## Listed records
──────

/-- **The Kollár–Szabó fixed point on the blow-up along a regular stable centre is a CLOSED REGULAR point of the same
dimension.** Let `X` be an integral locally Noetherian scheme, `G ⊵ P ⊇ [G,G]` (`P` a `p`-group, `char κ(x) = p`) acting with `g ∈ I_x` for all `g`
at a CLOSED point `x` whose local ring is regular (embedding dimension `d`) with algebraically closed residue field,
`I` a `σ`-stable ideal sheaf whose stalk `I_x ≠ 0` is generated by part `xs ∘ e` of a regular system of parameters
`xs` (a REGULAR centre through `x`), and `π : X' → X` a blowing up along `I` with `X'` integral, carrying the lifted
action. Then there is a CLOSED point `x' ∈ X'` over `x`, in the inertia group of every `g`, with `𝒪_{X',x'}` regular
of dimension `dim 𝒪_{X,x}` (`≤`: ✓`IsBlowup.ringKrullDim_stalk_le`; `≥`: ✓`le_ringKrullDim_ofPrime_closure_chart`;
closed: ✓`IsBlowup.isClosed_singleton_axialPoint`). Only `κ(x') ≅ κ(x)` separates this from the full step.
[cite: ReichsteinYoussin2000, Appendix (Kollár–Szabó), proof of Prop. A.2] [cite: Liu2002, Thm. 8.1.19 (a)] -/
theorem exists_closed_regular_fixedPoint_liftAction_of_regularCentre_of_normal_isPGroup {X : Scheme.{0}}
    [IsIntegral X] [IsLocallyNoetherian X] {G : Type} [Group G] [Finite G] {p : ℕ} [Fact p.Prime]
    (P : Subgroup G) [P.Normal] (hP : IsPGroup p P) (hcomm : ∀ g h : G, g * h * g⁻¹ * h⁻¹ ∈ P)
    (σ : G →* Aut X) {x : X} (hxc : IsClosed ({x} : Set X))
    (hGx : ∀ g, g ∈ inertiaSubgroup σ x)
    [IsRegularLocalRing (X.presheaf.stalk x)] [CharP (ResidueField (X.presheaf.stalk x)) p]
    [IsAlgClosed (ResidueField (X.presheaf.stalk x))]
    {I : X.IdealSheafData} (hI : ∀ g, I.comap (σ g).hom = I)
    {d m : ℕ} (hd : (maximalIdeal (X.presheaf.stalk x)).spanFinrank = d) (xs : Fin d → X.presheaf.stalk x)
    (hxs : Ideal.span (Set.range xs) = maximalIdeal (X.presheaf.stalk x))
    (e : Fin m → Fin d) (he : Function.Injective e)
    (hIx : stalkIdeal I x = Ideal.span (Set.range (xs ∘ e))) (hIx0 : stalkIdeal I x ≠ ⊥)
    {X' : Scheme.{0}} [IsIntegral X'] {π : X' ⟶ X} (hπ : IsBlowup π I) :
    ∃ x' : X', π x' = x ∧ IsClosed ({x'} : Set X') ∧ (∀ g, g ∈ inertiaSubgroup (hπ.liftAction σ hI) x') ∧
      IsRegularLocalRing (X'.presheaf.stalk x') ∧
      ringKrullDim (X'.presheaf.stalk x') = ringKrullDim (X.presheaf.stalk x) := by
  -- the stalk action of `G = I_x`, its residue-triviality and the stability of `I_x`
  obtain ⟨a, τ, hkey, hτ⟩ := PointBlowupStalkData.exists_stalkAction σ x (⊤ : Subgroup G)
    (fun g _ => apply_eq_of_mem_inertiaSubgroup σ (hGx g))
  have htop : (⊤ : Subgroup G) ≤ inertiaSubgroup σ x := fun g _ => hGx g
  have hresO : ∀ (g : (⊤ : Subgroup G)) (s : X.presheaf.stalk x), τ g s - s ∈ maximalIdeal _ :=
    InertLocusStalk.stalkAction_residueTrivial σ x a τ hkey hτ htop
  have hstabI : ∀ (g : (⊤ : Subgroup G)), ∀ r ∈ stalkIdeal I x, (a g).hom r ∈ stalkIdeal I x :=
    stalkIdeal_stable_of_stalkAction σ ⊤ (fun g _ => apply_eq_of_mem_inertiaSubgroup σ (hGx g)) a hkey hI
  have hJτ : ∀ g : (⊤ : Subgroup G), ∀ r ∈ Ideal.span (Set.range (xs ∘ e)),
      τ g r ∈ Ideal.span (Set.range (xs ∘ e)) := by
    intro g r hr
    rw [← hIx] at hr ⊢
    rw [hτ]
    exact hstabI g⁻¹ r hr
  have hJ0 : Ideal.span (Set.range (xs ∘ e)) ≠ ⊥ := hIx ▸ hIx0
  -- the action re-indexed by `G` itself; the p-closed equivariant monoidal transform with localisation datum and dimension
  let τG : G →* (X.presheaf.stalk x ≃+* X.presheaf.stalk x) := τ.comp Subgroup.topEquiv.symm.toMonoidHom
  have hτG : ∀ g, τG g = τ ⟨g, Subgroup.mem_top g⟩ := fun g => rfl
  have hresG : ∀ (g : G) (s : X.presheaf.stalk x), τG g s - s ∈ maximalIdeal _ := fun g s => by
    rw [hτG]; exact hresO ⟨g, Subgroup.mem_top g⟩ s
  have hJτG : ∀ g : G, ∀ r ∈ Ideal.span (Set.range (xs ∘ e)), τG g r ∈ Ideal.span (Set.range (xs ∘ e)) :=
    fun g r hr => by rw [hτG]; exact hJτ ⟨g, Subgroup.mem_top g⟩ r hr
  obtain ⟨R, hRloc, ι, hιloc, t, α, hreg, hdimR, hι, hιinj, ht0, hmap, hα, hres, -, a₀, ha₀J, ha₀t, hfrac⟩ :=
    exists_equivariant_monoidalTransform_of_action_dim_of_normal_isPGroup hd xs hxs e he hJ0 P hP hcomm τG hresG
      hJτG
  -- repackage over `G`
  let a' : G → (X.presheaf.stalk x ⟶ X.presheaf.stalk x) := fun g => a ⟨g, Subgroup.mem_top g⟩
  have hkey' : ∀ g, Spec.map (a' g) ≫ X.fromSpecStalk x = X.fromSpecStalk x ≫ (σ g).hom := fun g =>
    hkey ⟨g, Subgroup.mem_top g⟩
  let α' : G → (R →+* R) := fun g => α g⁻¹
  have hα' : ∀ g, (α' g).comp ι = ι.comp (a' g).hom := by
    intro g
    have hinv : (⟨g⁻¹, Subgroup.mem_top _⟩ : (⊤ : Subgroup G))⁻¹ = ⟨g, Subgroup.mem_top g⟩ :=
      Subtype.ext (inv_inv g)
    refine (hα g⁻¹).trans ?_
    ext s
    change ((ι (τ ⟨g⁻¹, Subgroup.mem_top _⟩ s) : R) : FractionRing (X.presheaf.stalk x)) =
      ((ι ((a ⟨g, Subgroup.mem_top g⟩).hom s) : R) : FractionRing (X.presheaf.stalk x))
    rw [hτ, hinv]
  have hres' : ∀ (g : G) (r : R), α' g r - r ∈ maximalIdeal R := fun g r => hres _ r
  have htnz : t ∈ nonZeroDivisors R := mem_nonZeroDivisors_of_ne_zero ht0
  have hmapI : (stalkIdeal I x).map ι = Ideal.span {t} := by rw [hIx]; exact hmap
  -- the local chart and its fixed point
  obtain ⟨φ, x', hφ, hφx', hx'x, hinert⟩ :=
    KSGoingDown.exists_fixedPoint_liftAction_of_localChart_of_stalkIdeal hπ σ hI a' hkey' ι htnz hmapI α'
      hα' hres'
  -- the stalk identification `𝒪_{X',x'} ≅ R`
  have ha₀I : a₀ ∈ stalkIdeal I x := by rw [hIx]; exact ha₀J
  have ha₀0 : a₀ ≠ 0 := by
    rintro rfl
    exact ht0 (by rw [← ha₀t, map_zero])
  have hmapI' : (stalkIdeal I x).map ι = Ideal.span {ι a₀} := by rw [hmapI, ha₀t]
  set B : Subring (FractionRing (X.presheaf.stalk x)) := Subring.closure
      (((algebraMap (X.presheaf.stalk x) (FractionRing (X.presheaf.stalk x))).range : Set _) ∪
        {z | ∃ m ∈ stalkIdeal I x, z = algebraMap _ (FractionRing (X.presheaf.stalk x)) m /
          algebraMap _ (FractionRing (X.presheaf.stalk x)) a₀}) with hB
  have hfracB : ∀ r : R, ∃ a ∈ B, ∃ b ∈ B, b⁻¹ ∈ R ∧ (r : FractionRing (X.presheaf.stalk x)) = a / b := by
    intro r
    obtain ⟨a, b, ha, hb, hbinv, hrab⟩ := hfrac r
    have hle : Subring.closure (((algebraMap (X.presheaf.stalk x) (FractionRing (X.presheaf.stalk x))).range :
          Set _) ∪ {z | ∃ m ∈ Ideal.span (Set.range (xs ∘ e)),
            z = algebraMap _ (FractionRing (X.presheaf.stalk x)) m /
              algebraMap _ (FractionRing (X.presheaf.stalk x)) a₀}) ≤ B := by
      refine Subring.closure_mono ?_
      rintro z (hz | ⟨m, hm, rfl⟩)
      · exact Or.inl hz
      · exact Or.inr ⟨m, by rw [hIx]; exact hm, rfl⟩
    exact ⟨a, hle ha, b, hle hb, hbinv, hrab⟩
  haveI := hRloc
  haveI := hιloc
  haveI := hreg
  obtain ⟨eR⟩ := nonempty_stalk_ringEquiv_of_localizedChart hπ R ι hι ha₀I ha₀0 hmapI' B le_rfl hfracB φ hφ hφx'
  have hregx' : IsRegularLocalRing (X'.presheaf.stalk x') := IsRegularLocalRing.of_ringEquiv eR.symm
  -- dimension: `d ≤ dim R = dim 𝒪_{X',x'} ≤ dim 𝒪_{X,x} = d`
  have hdimx : ringKrullDim (X.presheaf.stalk x) = d := by
    rw [← IsRegularLocalRing.spanFinrank_maximalIdeal, hd]
  have hdimeq : ringKrullDim (X'.presheaf.stalk x') = ringKrullDim (X.presheaf.stalk x) := by
    apply le_antisymm
    · have h := hπ.ringKrullDim_stalk_le x'
      rwa [hx'x] at h
    · rw [ringKrullDim_eq_of_ringEquiv eR, hdimx]
      exact hdimR
  have hclosed : IsClosed ({x'} : Set X') := hπ.isClosed_singleton_axialPoint hx'x hxc hdimeq
  exact ⟨x', hx'x, hclosed, hinert, hregx', hdimeq⟩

──────

## Task instructions
From the lines above, copy those that contain the word "Kollár".

## Response to the exercise
/-- **The Kollár–Szabó fixed point on the blow-up along a regular stable centre is a CLOSED REGULAR point of the same
[cite: ReichsteinYoussin2000, Appendix (Kollár–Szabó), proof of Prop. A.2] [cite: Liu2002, Thm. 8.1.19 (a)] -/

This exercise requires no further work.